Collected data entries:
/-- **Planting identity in likelihood-ratio form.** For `q ≠ 0`, an edge vector `t` and any
real-valued `G`: `E[G(x ∪ t)] = E[L_t(x) G(x)]` for `x ∼ G(n,q)`, with the likelihood ratio
`L_t(x) = q^{-e(t)} [t ⊆ x]` of the planted law against `G(n,q)` (independence of disjoint edge
sets, `sum_filter_forall_gnpWeight_mul`). [cite: Rossman2010, App. B (proof of Lemma 23, p. 14)] -/
theorem sum_gnpWeight_mul_sup_eq_sum_lr {q : ℝ} (hq : q ≠ 0)
    (t : (⊤ : SimpleGraph (Fin n)).edgeSet → Bool)
    (G : ((⊤ : SimpleGraph (Fin n)).edgeSet → Bool) → ℝ) :
    ∑ x, gnpWeight n q x * G (x ⊔ t) =
      ∑ x, gnpWeight n q x * (((q ^ edgeCount t)⁻¹ * if t ≤ x then 1 else 0) * G x) := by
  have h := sum_filter_forall_gnpWeight_mul q t G
  have hpow : q ^ edgeCount t ≠ 0 := pow_ne_zero _ hq
  calc ∑ x, gnpWeight n q x * G (x ⊔ t)
      = (q ^ edgeCount t)⁻¹ *
          ∑ x ∈ univ.filter (fun x : (⊤ : SimpleGraph (Fin n)).edgeSet → Bool =>
              ∀ e, t e = true → x e = true), gnpWeight n q x * G x := by
        rw [h, ← mul_assoc, inv_mul_cancel₀ hpow, one_mul]
    _ = ∑ x, gnpWeight n q x * (((q ^ edgeCount t)⁻¹ * if t ≤ x then 1 else 0) * G x) := by
        rw [sum_filter, mul_sum]
        refine sum_congr rfl fun x _ => ?_
        by_cases hx : t ≤ x
        · rw [if_pos ((le_iff_forall_imp t x).1 hx), if_pos hx]; ring
        · rw [if_neg (fun h' => hx ((le_iff_forall_imp t x).2 h')), if_neg hx]; ring

/-- The likelihood ratio has mean one: `E[L_t] = 1`. [folklore] -/
theorem sum_gnpWeight_mul_lr {q : ℝ} (hq : q ≠ 0)
    (t : (⊤ : SimpleGraph (Fin n)).edgeSet → Bool) :
    ∑ x, gnpWeight n q x * ((q ^ edgeCount t)⁻¹ * if t ≤ x then 1 else 0) = 1 := by
  have h := sum_gnpWeight_mul_sup_eq_sum_lr hq t (fun _ => 1)
  simp only [mul_one] at h
  rw [← h, sum_gnpWeight]

/-- `e(t ∪ s) + e(t ∩ s) = e(t) + e(s)`. [folklore] -/
theorem edgeCount_sup_add_edgeCount_inf (t s : (⊤ : SimpleGraph (Fin n)).edgeSet → Bool) :
    edgeCount (t ⊔ s) + edgeCount (t ⊓ s) = edgeCount t + edgeCount s := by
  change #(onSet (t ⊔ s)) + #(onSet (t ⊓ s)) = #(onSet t) + #(onSet s)
  rw [onSet_sup, onSet_inf, card_union_add_card_inter]

/-- `Pr[t ⊆ G(n,q)] = q^{e(t)}`. [folklore] -/
theorem sum_gnpWeight_mul_ite_le (q : ℝ) (t : (⊤ : SimpleGraph (Fin n)).edgeSet → Bool) :
    ∑ x, gnpWeight n q x * (if t ≤ x then (1 : ℝ) else 0) = q ^ edgeCount t := by
  have h := sum_filter_forall_gnpWeight_mul q t (fun _ => (1 : ℝ))
  simp only [mul_one] at h
  rw [sum_gnpWeight, mul_one, sum_filter] at h
  rw [← h]
  refine sum_congr rfl fun x _ => ?_
  rw [le_iff_forall_imp]
  split_ifs <;> simp

/-- **Second moment of two planted likelihood ratios**: `E[L_t L_s] = q^{-e(t ∩ s)}` (`q ≠ 0`):
`L_t L_s = q^{-e(t)-e(s)} [t ∪ s ⊆ x]`, `Pr[t ∪ s ⊆ x] = q^{e(t ∪ s)}` and
`e(t ∪ s) + e(t ∩ s) = e(t) + e(s)`. [folklore] -/
theorem sum_gnpWeight_mul_lr_mul_lr {q : ℝ} (hq : q ≠ 0)
    (t s : (⊤ : SimpleGraph (Fin n)).edgeSet → Bool) :
    ∑ x, gnpWeight n q x * (((q ^ edgeCount t)⁻¹ * if t ≤ x then 1 else 0) *
        ((q ^ edgeCount s)⁻¹ * if s ≤ x then 1 else 0)) = (q ^ edgeCount (t ⊓ s))⁻¹ := by
  have h2 : ∀ x : (⊤ : SimpleGraph (Fin n)).edgeSet → Bool,
      ((if t ≤ x then (1 : ℝ) else 0) * if s ≤ x then 1 else 0) = if t ⊔ s ≤ x then 1 else 0 := by
    intro x
    by_cases ht : t ≤ x <;> by_cases hs : s ≤ x <;> simp [ht, hs, sup_le_iff]
  have hcount : q ^ edgeCount t * q ^ edgeCount s =
      q ^ edgeCount (t ⊔ s) * q ^ edgeCount (t ⊓ s) := by
    rw [← pow_add, ← pow_add, edgeCount_sup_add_edgeCount_inf]
  calc ∑ x, gnpWeight n q x * (((q ^ edgeCount t)⁻¹ * if t ≤ x then 1 else 0) *
        ((q ^ edgeCount s)⁻¹ * if s ≤ x then 1 else 0))
      = (q ^ edgeCount t)⁻¹ * (q ^ edgeCount s)⁻¹ *
          ∑ x, gnpWeight n q x * (if t ⊔ s ≤ x then (1 : ℝ) else 0) := by
        rw [mul_sum]
        refine sum_congr rfl fun x _ => ?_
        rw [← h2 x]; ring
    _ = (q ^ edgeCount (t ⊓ s))⁻¹ := by
        rw [sum_gnpWeight_mul_ite_le, ← mul_inv, hcount, mul_inv, mul_comm, ← mul_assoc,
          mul_inv_cancel₀ (pow_ne_zero _ hq), one_mul]

/-- Centered second moment: `E[(L_t - 1)(L_s - 1)] = q^{-e(t ∩ s)} - 1`. [folklore] -/
theorem sum_gnpWeight_mul_lrc_mul_lrc {q : ℝ} (hq : q ≠ 0)
    (t s : (⊤ : SimpleGraph (Fin n)).edgeSet → Bool) :
    ∑ x, gnpWeight n q x * ((((q ^ edgeCount t)⁻¹ * if t ≤ x then 1 else 0) - 1) *
        (((q ^ edgeCount s)⁻¹ * if s ≤ x then 1 else 0) - 1)) =
      (q ^ edgeCount (t ⊓ s))⁻¹ - 1 := by
  rw [sum_mul_centered_mul_centered _ _ _ (sum_gnpWeight q) (sum_gnpWeight_mul_lr hq t)
    (sum_gnpWeight_mul_lr hq s), sum_gnpWeight_mul_lr_mul_lr hq t s]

■ **Problem to work on**
Reproduce the entries in full, exactly as written.

■ **Exercise response**
/-- **Planting identity in likelihood-ratio form.** For `q ≠ 0`, an edge vector `t` and any
real-valued `G`: `E[G(x ∪ t)] = E[L_t(x) G(x)]` for `x ∼ G(n,q)`, with the likelihood ratio
`L_t(x) = q^{-e(t)} [t ⊆ x]` of the planted law against `G(n,q)` (independence of disjoint edge
sets, `sum_filter_forall_gnpWeight_mul`). [cite: Rossman2010, App. B (proof of Lemma 23, p. 14)] -/
theorem sum_gnpWeight_mul_sup_eq_sum_lr {q : ℝ} (hq : q ≠ 0)
    (t : (⊤ : SimpleGraph (Fin n)).edgeSet → Bool)
    (G : ((⊤ : SimpleGraph (Fin n)).edgeSet → Bool) → ℝ) :
    ∑ x, gnpWeight n q x * G (x ⊔ t) =
      ∑ x, gnpWeight n q x * (((q ^ edgeCount t)⁻¹ * if t ≤ x then 1 else 0) * G x) := by
  have h := sum_filter_forall_gnpWeight_mul q t G
  have hpow : q ^ edgeCount t ≠ 0 := pow_ne_zero _ hq
  calc ∑ x, gnpWeight n q x * G (x ⊔ t)
      = (q ^ edgeCount t)⁻¹ *
          ∑ x ∈ univ.filter (fun x : (⊤ : SimpleGraph (Fin n)).edgeSet → Bool =>
              ∀ e, t e = true → x e = true), gnpWeight n q x * G x := by
        rw [h, ← mul_assoc, inv_mul_cancel₀ hpow, one_mul]
    _ = ∑ x, gnpWeight n q x * (((q ^ edgeCount t)⁻¹ * if t ≤ x then 1 else 0) * G x) := by
        rw [sum_filter, mul_sum]
        refine sum_congr rfl fun x _ => ?_
        by_cases hx : t ≤ x
        · rw [if_pos ((le_iff_forall_imp t x).1 hx), if_pos hx]; ring
        · rw [if_neg (fun h' => hx ((le_iff_forall_imp t x).2 h')), if_neg hx]; ring

/-- The likelihood ratio has mean one: `E[L_t] = 1`. [folklore] -/
theorem sum_gnpWeight_mul_lr {q : ℝ} (hq : q ≠ 0)
    (t : (⊤ : SimpleGraph (Fin n)).edgeSet → Bool) :
    ∑ x, gnpWeight n q x * ((q ^ edgeCount t)⁻¹ * if t ≤ x then 1 else 0) = 1 := by
  have h := sum_gnpWeight_mul_sup_eq_sum_lr hq t (fun _ => 1)
  simp only [mul_one] at h
  rw [← h, sum_gnpWeight]

/-- `e(t ∪ s) + e(t ∩ s) = e(t) + e(s)`. [folklore] -/
theorem edgeCount_sup_add_edgeCount_inf (t s : (⊤ : SimpleGraph (Fin n)).edgeSet → Bool) :
    edgeCount (t ⊔ s) + edgeCount (t ⊓ s) = edgeCount t + edgeCount s := by
  change #(onSet (t ⊔ s)) + #(onSet (t ⊓ s)) = #(onSet t) + #(onSet s)
  rw [onSet_sup, onSet_inf, card_union_add_card_inter]

/-- `Pr[t ⊆ G(n,q)] = q^{e(t)}`. [folklore] -/
theorem sum_gnpWeight_mul_ite_le (q : ℝ) (t : (⊤ : SimpleGraph (Fin n)).edgeSet → Bool) :
    ∑ x, gnpWeight n q x * (if t ≤ x then (1 : ℝ) else 0) = q ^ edgeCount t := by
  have h := sum_filter_forall_gnpWeight_mul q t (fun _ => (1 : ℝ))
  simp only [mul_one] at h
  rw [sum_gnpWeight, mul_one, sum_filter] at h
  rw [← h]
  refine sum_congr rfl fun x _ => ?_
  rw [le_iff_forall_imp]
  split_ifs <;> simp

/-- **Second moment of two planted likelihood ratios**: `E[L_t L_s] = q^{-e(t ∩ s)}` (`q ≠ 0`):
`L_t L_s = q^{-e(t)-e(s)} [t ∪ s ⊆ x]`, `Pr[t ∪ s ⊆ x] = q^{e(t ∪ s)}` and
`e(t ∪ s) + e(t ∩ s) = e(t) + e(s)`. [folklore] -/
theorem sum_gnpWeight_mul_lr_mul_lr {q : ℝ} (hq : q ≠ 0)
    (t s : (⊤ : SimpleGraph (Fin n)).edgeSet → Bool) :
    ∑ x, gnpWeight n q x * (((q ^ edgeCount t)⁻¹ * if t ≤ x then 1 else 0) *
        ((q ^ edgeCount s)⁻¹ * if s ≤ x then 1 else 0)) = (q ^ edgeCount (t ⊓ s))⁻¹ := by
  have h2 : ∀ x : (⊤ : SimpleGraph (Fin n)).edgeSet → Bool,
      ((if t ≤ x then (1 : ℝ) else 0) * if s ≤ x then 1 else 0) = if t ⊔ s ≤ x then 1 else 0 := by
    intro x
    by_cases ht : t ≤ x <;> by_cases hs : s ≤ x <;> simp [ht, hs, sup_le_iff]
  have hcount : q ^ edgeCount t * q ^ edgeCount s =
      q ^ edgeCount (t ⊔ s) * q ^ edgeCount (t ⊓ s) := by
    rw [← pow_add, ← pow_add, edgeCount_sup_add_edgeCount_inf]
  calc ∑ x, gnpWeight n q x * (((q ^ edgeCount t)⁻¹ * if t ≤ x then 1 else 0) *
        ((q ^ edgeCount s)⁻¹ * if s ≤ x then 1 else 0))
      = (q ^ edgeCount t)⁻¹ * (q ^ edgeCount s)⁻¹ *
          ∑ x, gnpWeight n q x * (if t ⊔ s ≤ x then (1 : ℝ) else 0) := by
        rw [mul_sum]
        refine sum_congr rfl fun x _ => ?_
        rw [← h2 x]; ring
    _ = (q ^ edgeCount (t ⊓ s))⁻¹ := by
        rw [sum_gnpWeight_mul_ite_le, ← mul_inv, hcount, mul_inv, mul_comm, ← mul_assoc,
          mul_inv_cancel₀ (pow_ne_zero _ hq), one_mul]

/-- Centered second moment: `E[(L_t - 1)(L_s - 1)] = q^{-e(t ∩ s)} - 1`. [folklore] -/
theorem sum_gnpWeight_mul_lrc_mul_lrc {q : ℝ} (hq : q ≠ 0)
    (t s : (⊤ : SimpleGraph (Fin n)).edgeSet → Bool) :
    ∑ x, gnpWeight n q x * ((((q ^ edgeCount t)⁻¹ * if t ≤ x then 1 else 0) - 1) *
        (((q ^ edgeCount s)⁻¹ * if s ≤ x then 1 else 0) - 1)) =
      (q ^ edgeCount (t ⊓ s))⁻¹ - 1 := by
  rw [sum_mul_centered_mul_centered _ _ _ (sum_gnpWeight q) (sum_gnpWeight_mul_lr hq t)
    (sum_gnpWeight_mul_lr hq s), sum_gnpWeight_mul_lr_mul_lr hq t s]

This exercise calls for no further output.